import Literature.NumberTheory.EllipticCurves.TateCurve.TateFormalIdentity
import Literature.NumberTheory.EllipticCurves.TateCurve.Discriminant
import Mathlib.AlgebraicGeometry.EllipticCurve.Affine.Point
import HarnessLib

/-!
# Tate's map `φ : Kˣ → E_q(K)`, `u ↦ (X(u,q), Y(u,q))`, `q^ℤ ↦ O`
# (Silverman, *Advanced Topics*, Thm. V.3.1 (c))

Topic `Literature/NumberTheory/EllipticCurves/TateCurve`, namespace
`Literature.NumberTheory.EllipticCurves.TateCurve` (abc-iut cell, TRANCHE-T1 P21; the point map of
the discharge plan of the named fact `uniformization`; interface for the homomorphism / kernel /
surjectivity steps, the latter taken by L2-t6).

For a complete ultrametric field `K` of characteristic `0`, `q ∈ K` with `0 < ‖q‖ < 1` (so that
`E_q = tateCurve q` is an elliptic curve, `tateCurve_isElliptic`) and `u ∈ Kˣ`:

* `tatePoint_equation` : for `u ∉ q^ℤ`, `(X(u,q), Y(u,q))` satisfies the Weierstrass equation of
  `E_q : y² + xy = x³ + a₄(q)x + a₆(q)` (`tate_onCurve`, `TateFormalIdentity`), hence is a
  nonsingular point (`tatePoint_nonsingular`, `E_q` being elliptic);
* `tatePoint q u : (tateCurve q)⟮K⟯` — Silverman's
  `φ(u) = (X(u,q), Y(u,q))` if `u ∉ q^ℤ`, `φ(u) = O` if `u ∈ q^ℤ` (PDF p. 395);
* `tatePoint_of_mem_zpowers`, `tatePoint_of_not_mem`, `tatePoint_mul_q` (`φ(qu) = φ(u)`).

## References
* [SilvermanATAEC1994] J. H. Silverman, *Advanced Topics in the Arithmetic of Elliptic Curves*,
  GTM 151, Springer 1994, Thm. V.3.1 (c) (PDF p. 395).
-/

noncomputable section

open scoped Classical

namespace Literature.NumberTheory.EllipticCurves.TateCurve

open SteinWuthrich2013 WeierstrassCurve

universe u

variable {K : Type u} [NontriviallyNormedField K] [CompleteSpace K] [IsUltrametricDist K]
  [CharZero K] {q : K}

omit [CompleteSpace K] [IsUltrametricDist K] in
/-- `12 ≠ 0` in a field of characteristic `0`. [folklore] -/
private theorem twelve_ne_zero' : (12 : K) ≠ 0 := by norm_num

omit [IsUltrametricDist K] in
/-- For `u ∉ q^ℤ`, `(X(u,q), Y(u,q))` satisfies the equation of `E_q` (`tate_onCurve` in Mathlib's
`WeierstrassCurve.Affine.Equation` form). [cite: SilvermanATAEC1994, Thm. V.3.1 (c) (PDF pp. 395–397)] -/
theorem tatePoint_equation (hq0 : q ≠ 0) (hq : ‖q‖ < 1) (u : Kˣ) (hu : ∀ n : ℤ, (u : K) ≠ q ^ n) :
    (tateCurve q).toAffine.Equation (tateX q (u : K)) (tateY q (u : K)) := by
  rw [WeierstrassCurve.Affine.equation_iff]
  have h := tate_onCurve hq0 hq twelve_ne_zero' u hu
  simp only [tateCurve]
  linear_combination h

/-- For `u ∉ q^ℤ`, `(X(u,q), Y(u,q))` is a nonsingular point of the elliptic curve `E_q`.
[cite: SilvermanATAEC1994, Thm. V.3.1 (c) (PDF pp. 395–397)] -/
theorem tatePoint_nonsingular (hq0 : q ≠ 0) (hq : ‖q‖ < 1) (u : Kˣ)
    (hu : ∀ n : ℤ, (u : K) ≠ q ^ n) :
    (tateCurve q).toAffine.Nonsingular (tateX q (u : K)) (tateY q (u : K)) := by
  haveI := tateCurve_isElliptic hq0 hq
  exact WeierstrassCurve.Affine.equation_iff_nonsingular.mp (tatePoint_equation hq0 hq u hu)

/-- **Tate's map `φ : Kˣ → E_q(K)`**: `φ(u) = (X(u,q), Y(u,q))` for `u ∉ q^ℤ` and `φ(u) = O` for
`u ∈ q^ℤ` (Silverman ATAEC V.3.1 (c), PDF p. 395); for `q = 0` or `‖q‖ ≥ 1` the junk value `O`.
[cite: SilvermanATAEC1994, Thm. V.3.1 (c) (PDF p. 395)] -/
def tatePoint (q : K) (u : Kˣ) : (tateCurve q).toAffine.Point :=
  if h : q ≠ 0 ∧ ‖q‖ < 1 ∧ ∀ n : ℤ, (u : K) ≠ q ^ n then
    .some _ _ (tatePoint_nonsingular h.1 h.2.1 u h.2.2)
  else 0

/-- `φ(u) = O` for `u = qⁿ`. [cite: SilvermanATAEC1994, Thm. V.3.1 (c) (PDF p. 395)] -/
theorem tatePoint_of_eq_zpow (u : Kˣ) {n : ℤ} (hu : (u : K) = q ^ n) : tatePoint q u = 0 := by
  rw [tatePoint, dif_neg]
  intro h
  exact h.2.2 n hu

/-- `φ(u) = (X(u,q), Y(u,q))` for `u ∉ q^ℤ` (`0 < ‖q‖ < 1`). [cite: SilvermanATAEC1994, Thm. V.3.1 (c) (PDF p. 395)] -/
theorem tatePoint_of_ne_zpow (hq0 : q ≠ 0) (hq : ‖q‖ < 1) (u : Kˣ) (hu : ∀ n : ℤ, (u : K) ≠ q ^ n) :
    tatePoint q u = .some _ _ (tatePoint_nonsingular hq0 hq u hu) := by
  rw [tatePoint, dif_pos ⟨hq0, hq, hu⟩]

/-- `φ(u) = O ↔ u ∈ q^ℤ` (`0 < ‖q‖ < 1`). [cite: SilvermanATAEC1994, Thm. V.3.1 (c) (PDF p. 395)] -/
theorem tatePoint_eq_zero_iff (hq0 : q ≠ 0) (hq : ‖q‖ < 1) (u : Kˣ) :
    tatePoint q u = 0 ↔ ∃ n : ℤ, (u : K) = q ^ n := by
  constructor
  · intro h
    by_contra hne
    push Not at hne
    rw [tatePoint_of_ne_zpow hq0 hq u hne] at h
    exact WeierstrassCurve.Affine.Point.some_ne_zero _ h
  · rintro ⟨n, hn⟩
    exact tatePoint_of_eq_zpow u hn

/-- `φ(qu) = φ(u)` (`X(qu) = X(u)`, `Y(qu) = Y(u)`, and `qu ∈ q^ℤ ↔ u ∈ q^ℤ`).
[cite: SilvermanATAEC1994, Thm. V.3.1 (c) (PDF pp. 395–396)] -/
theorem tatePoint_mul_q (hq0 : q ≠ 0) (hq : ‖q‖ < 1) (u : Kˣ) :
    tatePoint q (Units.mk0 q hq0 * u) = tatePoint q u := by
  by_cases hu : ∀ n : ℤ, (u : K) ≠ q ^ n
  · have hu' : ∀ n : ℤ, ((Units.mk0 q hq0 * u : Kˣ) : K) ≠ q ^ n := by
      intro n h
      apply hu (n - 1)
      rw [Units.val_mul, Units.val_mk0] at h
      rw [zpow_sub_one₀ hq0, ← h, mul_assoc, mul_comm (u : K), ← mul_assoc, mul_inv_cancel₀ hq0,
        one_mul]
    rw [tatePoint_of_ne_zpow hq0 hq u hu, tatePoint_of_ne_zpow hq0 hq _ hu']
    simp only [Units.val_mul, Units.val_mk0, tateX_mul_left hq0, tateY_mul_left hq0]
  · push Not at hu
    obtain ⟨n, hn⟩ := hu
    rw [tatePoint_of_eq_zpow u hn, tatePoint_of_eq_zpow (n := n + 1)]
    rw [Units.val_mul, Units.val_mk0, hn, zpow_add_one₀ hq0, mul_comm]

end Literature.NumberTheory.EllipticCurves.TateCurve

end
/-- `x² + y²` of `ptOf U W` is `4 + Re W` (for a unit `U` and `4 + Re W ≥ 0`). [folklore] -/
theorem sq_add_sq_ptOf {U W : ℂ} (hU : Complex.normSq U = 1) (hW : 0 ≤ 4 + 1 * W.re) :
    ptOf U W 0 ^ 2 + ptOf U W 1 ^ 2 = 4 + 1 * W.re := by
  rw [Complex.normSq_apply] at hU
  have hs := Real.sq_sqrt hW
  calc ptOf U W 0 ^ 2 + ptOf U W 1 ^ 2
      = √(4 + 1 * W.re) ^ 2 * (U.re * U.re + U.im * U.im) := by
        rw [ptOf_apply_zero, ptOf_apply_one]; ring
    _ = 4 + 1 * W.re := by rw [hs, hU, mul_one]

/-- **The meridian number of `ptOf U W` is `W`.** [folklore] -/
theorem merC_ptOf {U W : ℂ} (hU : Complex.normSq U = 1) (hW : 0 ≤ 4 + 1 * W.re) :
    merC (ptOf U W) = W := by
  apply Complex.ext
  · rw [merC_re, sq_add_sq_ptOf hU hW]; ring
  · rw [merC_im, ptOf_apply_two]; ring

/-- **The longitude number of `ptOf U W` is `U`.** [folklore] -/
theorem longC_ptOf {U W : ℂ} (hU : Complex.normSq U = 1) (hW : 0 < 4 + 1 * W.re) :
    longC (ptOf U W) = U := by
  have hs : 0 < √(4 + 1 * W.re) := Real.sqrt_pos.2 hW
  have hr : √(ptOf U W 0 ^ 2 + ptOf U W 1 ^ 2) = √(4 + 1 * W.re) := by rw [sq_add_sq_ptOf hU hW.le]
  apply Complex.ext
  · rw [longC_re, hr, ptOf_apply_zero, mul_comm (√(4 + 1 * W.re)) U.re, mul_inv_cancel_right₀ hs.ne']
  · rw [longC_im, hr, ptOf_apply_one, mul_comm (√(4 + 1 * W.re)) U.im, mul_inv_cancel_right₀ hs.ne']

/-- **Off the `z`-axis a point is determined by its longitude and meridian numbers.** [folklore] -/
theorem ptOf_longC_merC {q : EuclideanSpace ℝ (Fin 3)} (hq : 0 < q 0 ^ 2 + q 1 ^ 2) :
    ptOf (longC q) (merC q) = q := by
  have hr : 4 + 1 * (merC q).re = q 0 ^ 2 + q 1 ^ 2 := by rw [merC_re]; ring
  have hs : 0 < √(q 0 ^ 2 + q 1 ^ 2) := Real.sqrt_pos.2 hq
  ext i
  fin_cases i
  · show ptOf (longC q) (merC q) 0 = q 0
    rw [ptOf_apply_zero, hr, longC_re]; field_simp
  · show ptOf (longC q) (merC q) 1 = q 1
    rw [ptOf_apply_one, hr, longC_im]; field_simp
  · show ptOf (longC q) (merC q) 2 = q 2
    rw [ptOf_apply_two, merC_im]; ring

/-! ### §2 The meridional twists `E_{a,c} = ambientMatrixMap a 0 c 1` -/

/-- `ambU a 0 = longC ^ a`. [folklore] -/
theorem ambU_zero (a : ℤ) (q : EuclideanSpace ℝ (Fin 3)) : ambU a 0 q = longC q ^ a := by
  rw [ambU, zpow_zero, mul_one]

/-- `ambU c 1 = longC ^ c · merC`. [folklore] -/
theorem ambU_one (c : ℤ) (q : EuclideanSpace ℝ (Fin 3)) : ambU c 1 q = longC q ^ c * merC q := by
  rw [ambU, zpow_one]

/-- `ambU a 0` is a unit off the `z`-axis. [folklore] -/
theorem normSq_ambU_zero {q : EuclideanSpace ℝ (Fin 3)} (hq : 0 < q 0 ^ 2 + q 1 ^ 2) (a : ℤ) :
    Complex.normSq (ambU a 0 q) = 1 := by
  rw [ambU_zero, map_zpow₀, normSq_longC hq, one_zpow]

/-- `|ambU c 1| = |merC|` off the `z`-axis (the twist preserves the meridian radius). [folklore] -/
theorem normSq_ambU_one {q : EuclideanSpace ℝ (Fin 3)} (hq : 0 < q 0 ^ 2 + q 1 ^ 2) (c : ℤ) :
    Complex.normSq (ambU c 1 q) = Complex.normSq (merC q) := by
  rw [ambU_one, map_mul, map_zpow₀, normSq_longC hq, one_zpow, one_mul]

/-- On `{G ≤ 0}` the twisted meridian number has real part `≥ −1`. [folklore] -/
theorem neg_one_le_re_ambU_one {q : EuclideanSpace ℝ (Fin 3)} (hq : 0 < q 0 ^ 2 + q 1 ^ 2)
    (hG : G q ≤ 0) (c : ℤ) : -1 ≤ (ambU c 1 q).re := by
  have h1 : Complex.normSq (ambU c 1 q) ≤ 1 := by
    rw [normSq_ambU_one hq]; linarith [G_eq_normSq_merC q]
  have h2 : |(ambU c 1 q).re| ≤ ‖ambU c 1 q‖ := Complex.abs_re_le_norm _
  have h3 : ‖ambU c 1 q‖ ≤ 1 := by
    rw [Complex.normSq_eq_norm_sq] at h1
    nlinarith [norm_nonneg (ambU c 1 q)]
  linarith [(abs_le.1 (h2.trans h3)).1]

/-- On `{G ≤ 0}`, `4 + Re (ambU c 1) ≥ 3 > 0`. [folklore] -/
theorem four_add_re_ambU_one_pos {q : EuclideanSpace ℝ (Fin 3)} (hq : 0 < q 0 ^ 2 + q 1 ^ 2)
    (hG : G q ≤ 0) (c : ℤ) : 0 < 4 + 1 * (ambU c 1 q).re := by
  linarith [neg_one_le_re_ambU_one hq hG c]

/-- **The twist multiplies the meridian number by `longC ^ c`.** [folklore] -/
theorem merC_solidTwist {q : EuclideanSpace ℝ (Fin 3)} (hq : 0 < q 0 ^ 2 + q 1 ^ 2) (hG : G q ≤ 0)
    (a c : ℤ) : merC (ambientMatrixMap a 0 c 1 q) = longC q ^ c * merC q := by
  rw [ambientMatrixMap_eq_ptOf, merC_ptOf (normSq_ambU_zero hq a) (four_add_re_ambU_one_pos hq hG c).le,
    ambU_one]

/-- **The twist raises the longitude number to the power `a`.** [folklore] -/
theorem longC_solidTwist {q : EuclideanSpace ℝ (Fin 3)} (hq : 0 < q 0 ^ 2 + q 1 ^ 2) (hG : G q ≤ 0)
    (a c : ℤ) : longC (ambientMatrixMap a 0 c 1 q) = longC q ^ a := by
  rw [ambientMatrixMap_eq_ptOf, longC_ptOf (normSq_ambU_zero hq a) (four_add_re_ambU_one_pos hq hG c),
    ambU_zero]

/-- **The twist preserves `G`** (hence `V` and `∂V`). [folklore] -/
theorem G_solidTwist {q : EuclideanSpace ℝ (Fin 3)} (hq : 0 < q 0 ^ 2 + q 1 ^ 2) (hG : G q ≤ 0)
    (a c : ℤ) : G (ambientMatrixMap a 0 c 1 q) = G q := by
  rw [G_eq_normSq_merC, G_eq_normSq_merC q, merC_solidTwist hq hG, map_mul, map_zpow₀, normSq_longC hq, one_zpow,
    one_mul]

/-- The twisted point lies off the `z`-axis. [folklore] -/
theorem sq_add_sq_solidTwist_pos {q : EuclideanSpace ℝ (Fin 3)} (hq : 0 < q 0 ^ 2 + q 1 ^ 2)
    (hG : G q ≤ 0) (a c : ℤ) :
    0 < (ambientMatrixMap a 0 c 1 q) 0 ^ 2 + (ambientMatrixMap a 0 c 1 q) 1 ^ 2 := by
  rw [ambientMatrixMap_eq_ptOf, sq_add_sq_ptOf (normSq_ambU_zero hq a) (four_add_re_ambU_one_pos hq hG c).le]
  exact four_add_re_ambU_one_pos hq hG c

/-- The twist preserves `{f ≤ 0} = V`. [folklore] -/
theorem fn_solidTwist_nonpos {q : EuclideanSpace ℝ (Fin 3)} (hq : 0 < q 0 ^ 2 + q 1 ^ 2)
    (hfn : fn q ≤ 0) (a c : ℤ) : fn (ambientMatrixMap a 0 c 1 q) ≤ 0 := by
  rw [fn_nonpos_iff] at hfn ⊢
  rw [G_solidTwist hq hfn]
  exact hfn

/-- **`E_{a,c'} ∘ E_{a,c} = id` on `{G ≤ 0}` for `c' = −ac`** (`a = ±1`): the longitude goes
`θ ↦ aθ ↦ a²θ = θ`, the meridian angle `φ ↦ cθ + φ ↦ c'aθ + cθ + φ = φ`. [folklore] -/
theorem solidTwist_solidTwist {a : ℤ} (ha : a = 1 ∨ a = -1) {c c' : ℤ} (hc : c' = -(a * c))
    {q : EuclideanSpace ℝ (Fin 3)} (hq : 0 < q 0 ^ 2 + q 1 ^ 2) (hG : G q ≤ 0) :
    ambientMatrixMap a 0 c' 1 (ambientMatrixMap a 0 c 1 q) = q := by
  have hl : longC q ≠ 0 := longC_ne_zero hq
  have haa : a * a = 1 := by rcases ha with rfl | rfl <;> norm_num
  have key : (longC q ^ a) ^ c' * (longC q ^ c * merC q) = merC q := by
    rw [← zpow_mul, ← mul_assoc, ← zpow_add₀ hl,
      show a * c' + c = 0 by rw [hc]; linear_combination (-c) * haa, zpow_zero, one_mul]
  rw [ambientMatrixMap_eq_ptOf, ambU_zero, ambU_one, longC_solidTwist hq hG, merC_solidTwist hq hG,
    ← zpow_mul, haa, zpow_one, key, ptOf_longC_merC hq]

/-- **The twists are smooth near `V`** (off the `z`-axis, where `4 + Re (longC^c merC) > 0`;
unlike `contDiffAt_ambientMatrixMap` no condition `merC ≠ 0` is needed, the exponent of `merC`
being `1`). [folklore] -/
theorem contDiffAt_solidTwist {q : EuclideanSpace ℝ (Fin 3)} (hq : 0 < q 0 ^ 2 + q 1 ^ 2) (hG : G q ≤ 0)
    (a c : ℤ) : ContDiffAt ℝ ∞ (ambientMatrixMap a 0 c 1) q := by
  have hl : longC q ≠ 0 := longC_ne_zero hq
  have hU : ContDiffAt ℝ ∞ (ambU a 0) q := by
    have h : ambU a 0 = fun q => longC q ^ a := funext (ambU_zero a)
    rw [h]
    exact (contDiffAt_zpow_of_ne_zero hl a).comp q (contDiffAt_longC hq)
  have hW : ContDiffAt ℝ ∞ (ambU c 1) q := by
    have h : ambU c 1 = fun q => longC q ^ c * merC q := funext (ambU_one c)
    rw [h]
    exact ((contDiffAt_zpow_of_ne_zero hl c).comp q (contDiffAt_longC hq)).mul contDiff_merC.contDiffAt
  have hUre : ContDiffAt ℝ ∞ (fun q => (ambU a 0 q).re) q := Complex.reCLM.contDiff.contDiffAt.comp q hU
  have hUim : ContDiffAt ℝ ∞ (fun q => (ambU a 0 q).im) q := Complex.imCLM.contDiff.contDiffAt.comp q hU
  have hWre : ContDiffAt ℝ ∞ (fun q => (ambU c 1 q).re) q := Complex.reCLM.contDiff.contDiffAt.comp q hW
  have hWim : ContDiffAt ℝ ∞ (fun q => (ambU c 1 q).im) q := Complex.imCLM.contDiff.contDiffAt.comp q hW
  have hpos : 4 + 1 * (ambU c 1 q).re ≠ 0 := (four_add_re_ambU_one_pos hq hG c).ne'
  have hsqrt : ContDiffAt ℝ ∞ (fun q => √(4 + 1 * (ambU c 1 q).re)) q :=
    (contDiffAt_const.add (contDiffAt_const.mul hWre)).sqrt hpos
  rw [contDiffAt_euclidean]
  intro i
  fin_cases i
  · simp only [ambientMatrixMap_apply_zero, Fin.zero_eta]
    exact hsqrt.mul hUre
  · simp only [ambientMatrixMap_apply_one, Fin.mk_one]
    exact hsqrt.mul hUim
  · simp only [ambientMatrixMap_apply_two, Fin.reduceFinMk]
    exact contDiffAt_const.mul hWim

----

### Problem description
Go through the material above and output exactly the lines from the one containing "rw [ptOf_apply_zero, ptOf_apply_one];" through the one containing "longitude number of".

### Task answer
        rw [ptOf_apply_zero, ptOf_apply_one]; ring
    _ = 4 + 1 * W.re := by rw [hs, hU, mul_one]

/-- **The meridian number of `ptOf U W` is `W`.** [folklore] -/
theorem merC_ptOf {U W : ℂ} (hU : Complex.normSq U = 1) (hW : 0 ≤ 4 + 1 * W.re) :
    merC (ptOf U W) = W := by
  apply Complex.ext
  · rw [merC_re, sq_add_sq_ptOf hU hW]; ring
  · rw [merC_im, ptOf_apply_two]; ring

/-- **The longitude number of `ptOf U W` is `U`.** [folklore] -/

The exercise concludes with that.